- _Data provided_:
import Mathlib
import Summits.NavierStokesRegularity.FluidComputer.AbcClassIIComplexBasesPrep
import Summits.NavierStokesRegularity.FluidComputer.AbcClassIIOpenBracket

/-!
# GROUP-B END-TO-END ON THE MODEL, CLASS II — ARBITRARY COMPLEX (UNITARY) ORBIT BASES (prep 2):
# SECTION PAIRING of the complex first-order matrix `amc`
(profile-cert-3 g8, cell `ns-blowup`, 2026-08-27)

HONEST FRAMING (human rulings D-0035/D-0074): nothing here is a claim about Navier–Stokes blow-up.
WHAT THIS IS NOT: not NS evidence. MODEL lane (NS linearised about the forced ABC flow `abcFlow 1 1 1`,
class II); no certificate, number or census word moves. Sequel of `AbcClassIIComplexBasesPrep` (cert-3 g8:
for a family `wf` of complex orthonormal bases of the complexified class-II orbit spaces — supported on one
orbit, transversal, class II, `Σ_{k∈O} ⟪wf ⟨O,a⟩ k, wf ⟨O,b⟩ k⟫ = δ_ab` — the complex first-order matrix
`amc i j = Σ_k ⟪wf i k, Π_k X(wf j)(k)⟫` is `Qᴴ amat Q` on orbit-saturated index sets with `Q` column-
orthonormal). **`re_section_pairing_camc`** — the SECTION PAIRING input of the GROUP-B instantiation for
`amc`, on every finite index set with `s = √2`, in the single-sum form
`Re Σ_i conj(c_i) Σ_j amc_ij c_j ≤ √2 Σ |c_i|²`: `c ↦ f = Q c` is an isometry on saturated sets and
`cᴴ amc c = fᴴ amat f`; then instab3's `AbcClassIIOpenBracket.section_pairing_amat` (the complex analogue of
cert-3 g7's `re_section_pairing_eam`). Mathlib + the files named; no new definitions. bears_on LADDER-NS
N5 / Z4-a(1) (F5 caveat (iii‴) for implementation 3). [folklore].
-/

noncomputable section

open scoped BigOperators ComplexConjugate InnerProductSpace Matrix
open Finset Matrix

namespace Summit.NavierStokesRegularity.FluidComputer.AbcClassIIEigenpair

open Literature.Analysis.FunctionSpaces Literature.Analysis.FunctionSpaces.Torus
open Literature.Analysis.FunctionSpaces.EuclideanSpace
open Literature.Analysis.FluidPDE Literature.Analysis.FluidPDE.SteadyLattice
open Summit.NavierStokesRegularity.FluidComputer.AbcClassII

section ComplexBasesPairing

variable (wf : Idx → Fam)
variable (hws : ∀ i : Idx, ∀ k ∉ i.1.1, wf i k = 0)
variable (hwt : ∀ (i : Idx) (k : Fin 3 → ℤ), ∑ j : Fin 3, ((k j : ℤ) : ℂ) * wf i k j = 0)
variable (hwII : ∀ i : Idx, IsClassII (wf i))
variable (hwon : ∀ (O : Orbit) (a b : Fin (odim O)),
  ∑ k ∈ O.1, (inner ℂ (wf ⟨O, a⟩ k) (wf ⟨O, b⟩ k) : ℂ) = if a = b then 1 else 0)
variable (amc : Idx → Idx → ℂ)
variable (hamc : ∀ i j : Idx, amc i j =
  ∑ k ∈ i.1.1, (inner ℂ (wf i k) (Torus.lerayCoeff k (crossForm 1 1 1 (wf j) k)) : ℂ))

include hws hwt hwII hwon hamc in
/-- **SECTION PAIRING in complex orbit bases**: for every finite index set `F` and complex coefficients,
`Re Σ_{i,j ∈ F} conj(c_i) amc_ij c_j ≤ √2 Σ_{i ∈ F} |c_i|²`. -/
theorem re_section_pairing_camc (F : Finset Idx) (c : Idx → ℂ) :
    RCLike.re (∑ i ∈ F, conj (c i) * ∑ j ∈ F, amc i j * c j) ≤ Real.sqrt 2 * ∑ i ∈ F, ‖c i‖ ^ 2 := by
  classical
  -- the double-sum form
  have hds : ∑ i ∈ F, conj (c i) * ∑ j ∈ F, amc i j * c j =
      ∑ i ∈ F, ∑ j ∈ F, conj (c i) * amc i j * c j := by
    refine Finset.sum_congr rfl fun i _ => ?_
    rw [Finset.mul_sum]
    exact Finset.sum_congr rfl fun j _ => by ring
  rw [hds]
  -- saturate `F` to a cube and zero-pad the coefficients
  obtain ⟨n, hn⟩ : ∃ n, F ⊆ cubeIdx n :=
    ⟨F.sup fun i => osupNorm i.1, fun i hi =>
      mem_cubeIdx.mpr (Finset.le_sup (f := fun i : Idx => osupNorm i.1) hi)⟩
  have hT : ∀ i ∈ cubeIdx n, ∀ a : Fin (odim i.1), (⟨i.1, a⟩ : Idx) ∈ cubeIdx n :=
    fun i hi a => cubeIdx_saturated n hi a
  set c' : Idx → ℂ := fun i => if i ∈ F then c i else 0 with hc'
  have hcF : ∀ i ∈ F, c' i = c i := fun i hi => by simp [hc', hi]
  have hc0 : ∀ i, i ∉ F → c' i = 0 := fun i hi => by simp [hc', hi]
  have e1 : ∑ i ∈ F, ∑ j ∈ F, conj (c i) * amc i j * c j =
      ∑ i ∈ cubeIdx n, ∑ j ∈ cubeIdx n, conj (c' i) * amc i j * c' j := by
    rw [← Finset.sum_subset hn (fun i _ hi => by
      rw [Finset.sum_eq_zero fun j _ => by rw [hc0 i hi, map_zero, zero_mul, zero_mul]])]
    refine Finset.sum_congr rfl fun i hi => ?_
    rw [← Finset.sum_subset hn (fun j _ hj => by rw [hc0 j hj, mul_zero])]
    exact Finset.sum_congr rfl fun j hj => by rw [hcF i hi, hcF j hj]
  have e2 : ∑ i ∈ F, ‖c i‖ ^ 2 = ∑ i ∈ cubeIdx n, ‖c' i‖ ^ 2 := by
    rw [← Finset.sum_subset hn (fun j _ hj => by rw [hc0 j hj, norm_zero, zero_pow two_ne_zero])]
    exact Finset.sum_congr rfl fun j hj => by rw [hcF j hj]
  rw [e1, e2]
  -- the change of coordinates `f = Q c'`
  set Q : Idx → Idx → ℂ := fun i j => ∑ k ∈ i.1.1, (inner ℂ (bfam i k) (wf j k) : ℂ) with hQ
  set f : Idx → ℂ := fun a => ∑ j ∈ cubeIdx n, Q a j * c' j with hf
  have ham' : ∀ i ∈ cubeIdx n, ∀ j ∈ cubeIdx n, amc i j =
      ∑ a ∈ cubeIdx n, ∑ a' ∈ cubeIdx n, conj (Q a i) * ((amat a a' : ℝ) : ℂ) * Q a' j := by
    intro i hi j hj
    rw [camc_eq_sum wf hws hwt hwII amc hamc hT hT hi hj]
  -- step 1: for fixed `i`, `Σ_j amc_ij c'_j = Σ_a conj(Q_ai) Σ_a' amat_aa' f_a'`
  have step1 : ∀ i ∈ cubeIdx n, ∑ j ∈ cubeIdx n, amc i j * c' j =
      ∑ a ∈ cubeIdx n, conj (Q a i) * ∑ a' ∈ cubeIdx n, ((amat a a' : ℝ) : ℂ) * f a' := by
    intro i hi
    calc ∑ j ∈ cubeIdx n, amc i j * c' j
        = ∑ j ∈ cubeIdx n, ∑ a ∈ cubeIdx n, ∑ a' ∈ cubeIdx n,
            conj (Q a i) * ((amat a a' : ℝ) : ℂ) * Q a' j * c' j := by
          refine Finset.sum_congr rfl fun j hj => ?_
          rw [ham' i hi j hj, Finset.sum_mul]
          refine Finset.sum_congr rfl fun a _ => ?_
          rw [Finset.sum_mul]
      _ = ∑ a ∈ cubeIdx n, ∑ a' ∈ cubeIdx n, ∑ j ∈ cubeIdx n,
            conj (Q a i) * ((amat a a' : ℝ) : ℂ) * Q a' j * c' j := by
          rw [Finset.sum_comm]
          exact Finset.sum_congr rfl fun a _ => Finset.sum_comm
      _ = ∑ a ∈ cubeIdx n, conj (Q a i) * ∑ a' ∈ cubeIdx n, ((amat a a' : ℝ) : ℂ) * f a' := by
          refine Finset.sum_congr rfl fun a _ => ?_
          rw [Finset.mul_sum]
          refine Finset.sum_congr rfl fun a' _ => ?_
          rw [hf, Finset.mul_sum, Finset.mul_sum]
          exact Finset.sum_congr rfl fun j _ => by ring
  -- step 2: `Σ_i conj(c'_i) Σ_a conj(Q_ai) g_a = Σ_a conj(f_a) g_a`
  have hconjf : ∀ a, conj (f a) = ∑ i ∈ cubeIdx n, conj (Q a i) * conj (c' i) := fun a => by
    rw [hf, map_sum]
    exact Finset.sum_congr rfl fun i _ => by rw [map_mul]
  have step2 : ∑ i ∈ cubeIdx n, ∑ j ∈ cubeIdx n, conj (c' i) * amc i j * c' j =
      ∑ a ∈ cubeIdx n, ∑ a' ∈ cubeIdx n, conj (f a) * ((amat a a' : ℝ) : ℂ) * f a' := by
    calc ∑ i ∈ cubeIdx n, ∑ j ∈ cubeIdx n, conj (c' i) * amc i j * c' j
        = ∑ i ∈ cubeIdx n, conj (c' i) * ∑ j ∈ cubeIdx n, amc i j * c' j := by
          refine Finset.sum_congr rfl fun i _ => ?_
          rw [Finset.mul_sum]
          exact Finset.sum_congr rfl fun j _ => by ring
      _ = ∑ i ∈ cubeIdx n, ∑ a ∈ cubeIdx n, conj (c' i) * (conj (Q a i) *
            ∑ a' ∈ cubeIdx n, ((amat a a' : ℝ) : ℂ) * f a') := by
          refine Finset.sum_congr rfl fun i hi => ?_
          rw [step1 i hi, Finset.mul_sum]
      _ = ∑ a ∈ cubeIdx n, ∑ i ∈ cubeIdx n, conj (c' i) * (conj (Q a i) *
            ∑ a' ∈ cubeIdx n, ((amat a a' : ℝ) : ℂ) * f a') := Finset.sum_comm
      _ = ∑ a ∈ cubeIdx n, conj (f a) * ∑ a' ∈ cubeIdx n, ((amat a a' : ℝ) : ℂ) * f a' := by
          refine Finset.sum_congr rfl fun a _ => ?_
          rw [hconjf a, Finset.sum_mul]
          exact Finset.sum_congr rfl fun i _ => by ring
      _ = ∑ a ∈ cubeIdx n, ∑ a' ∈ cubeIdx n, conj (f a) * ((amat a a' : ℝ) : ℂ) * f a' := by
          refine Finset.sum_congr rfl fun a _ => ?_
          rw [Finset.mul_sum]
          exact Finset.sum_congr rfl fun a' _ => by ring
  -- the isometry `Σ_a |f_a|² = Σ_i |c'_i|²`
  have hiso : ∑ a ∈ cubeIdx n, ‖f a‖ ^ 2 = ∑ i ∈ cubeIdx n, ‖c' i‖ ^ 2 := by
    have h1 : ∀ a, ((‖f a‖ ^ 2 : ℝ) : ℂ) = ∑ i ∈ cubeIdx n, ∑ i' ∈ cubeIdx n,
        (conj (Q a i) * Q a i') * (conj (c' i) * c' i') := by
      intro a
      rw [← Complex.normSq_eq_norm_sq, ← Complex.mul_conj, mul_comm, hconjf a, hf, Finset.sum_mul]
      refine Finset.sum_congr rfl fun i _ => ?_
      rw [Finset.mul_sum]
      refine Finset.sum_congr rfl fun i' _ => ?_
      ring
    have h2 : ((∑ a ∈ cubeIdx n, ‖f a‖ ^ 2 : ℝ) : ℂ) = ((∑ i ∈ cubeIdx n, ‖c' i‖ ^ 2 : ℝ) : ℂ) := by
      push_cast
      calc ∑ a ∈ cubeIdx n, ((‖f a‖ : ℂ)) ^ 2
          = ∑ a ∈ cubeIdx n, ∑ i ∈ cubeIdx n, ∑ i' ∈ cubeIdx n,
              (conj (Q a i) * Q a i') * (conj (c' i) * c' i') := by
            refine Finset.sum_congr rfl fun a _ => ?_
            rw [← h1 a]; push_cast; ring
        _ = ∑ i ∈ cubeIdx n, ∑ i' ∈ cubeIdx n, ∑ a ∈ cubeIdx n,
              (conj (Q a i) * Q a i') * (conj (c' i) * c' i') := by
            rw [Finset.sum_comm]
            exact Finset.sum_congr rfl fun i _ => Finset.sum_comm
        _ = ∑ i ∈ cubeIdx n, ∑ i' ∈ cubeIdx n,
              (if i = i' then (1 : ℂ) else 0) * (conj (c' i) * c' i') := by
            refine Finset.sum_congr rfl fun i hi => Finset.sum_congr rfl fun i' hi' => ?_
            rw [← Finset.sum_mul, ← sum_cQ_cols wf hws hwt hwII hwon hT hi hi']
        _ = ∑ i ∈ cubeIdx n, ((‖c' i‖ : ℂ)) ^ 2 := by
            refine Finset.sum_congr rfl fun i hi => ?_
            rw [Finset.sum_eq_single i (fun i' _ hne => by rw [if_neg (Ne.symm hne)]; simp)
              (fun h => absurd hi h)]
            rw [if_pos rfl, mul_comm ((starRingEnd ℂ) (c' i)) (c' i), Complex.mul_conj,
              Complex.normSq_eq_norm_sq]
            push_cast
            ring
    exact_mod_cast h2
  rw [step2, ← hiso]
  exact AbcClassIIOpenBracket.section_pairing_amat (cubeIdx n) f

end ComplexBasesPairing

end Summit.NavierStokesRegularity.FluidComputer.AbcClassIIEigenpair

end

- _What the task requires_: In the entries above, restate word for word the lines between the one holding "have step1 : ∀" and the one holding "rw [Finset.sum_mul]", inclusive, and nothing besides.

- _Expected answer_:
  have step1 : ∀ i ∈ cubeIdx n, ∑ j ∈ cubeIdx n, amc i j * c' j =
      ∑ a ∈ cubeIdx n, conj (Q a i) * ∑ a' ∈ cubeIdx n, ((amat a a' : ℝ) : ℂ) * f a' := by
    intro i hi
    calc ∑ j ∈ cubeIdx n, amc i j * c' j
        = ∑ j ∈ cubeIdx n, ∑ a ∈ cubeIdx n, ∑ a' ∈ cubeIdx n,
            conj (Q a i) * ((amat a a' : ℝ) : ℂ) * Q a' j * c' j := by
          refine Finset.sum_congr rfl fun j hj => ?_
          rw [ham' i hi j hj, Finset.sum_mul]
          refine Finset.sum_congr rfl fun a _ => ?_
          rw [Finset.sum_mul]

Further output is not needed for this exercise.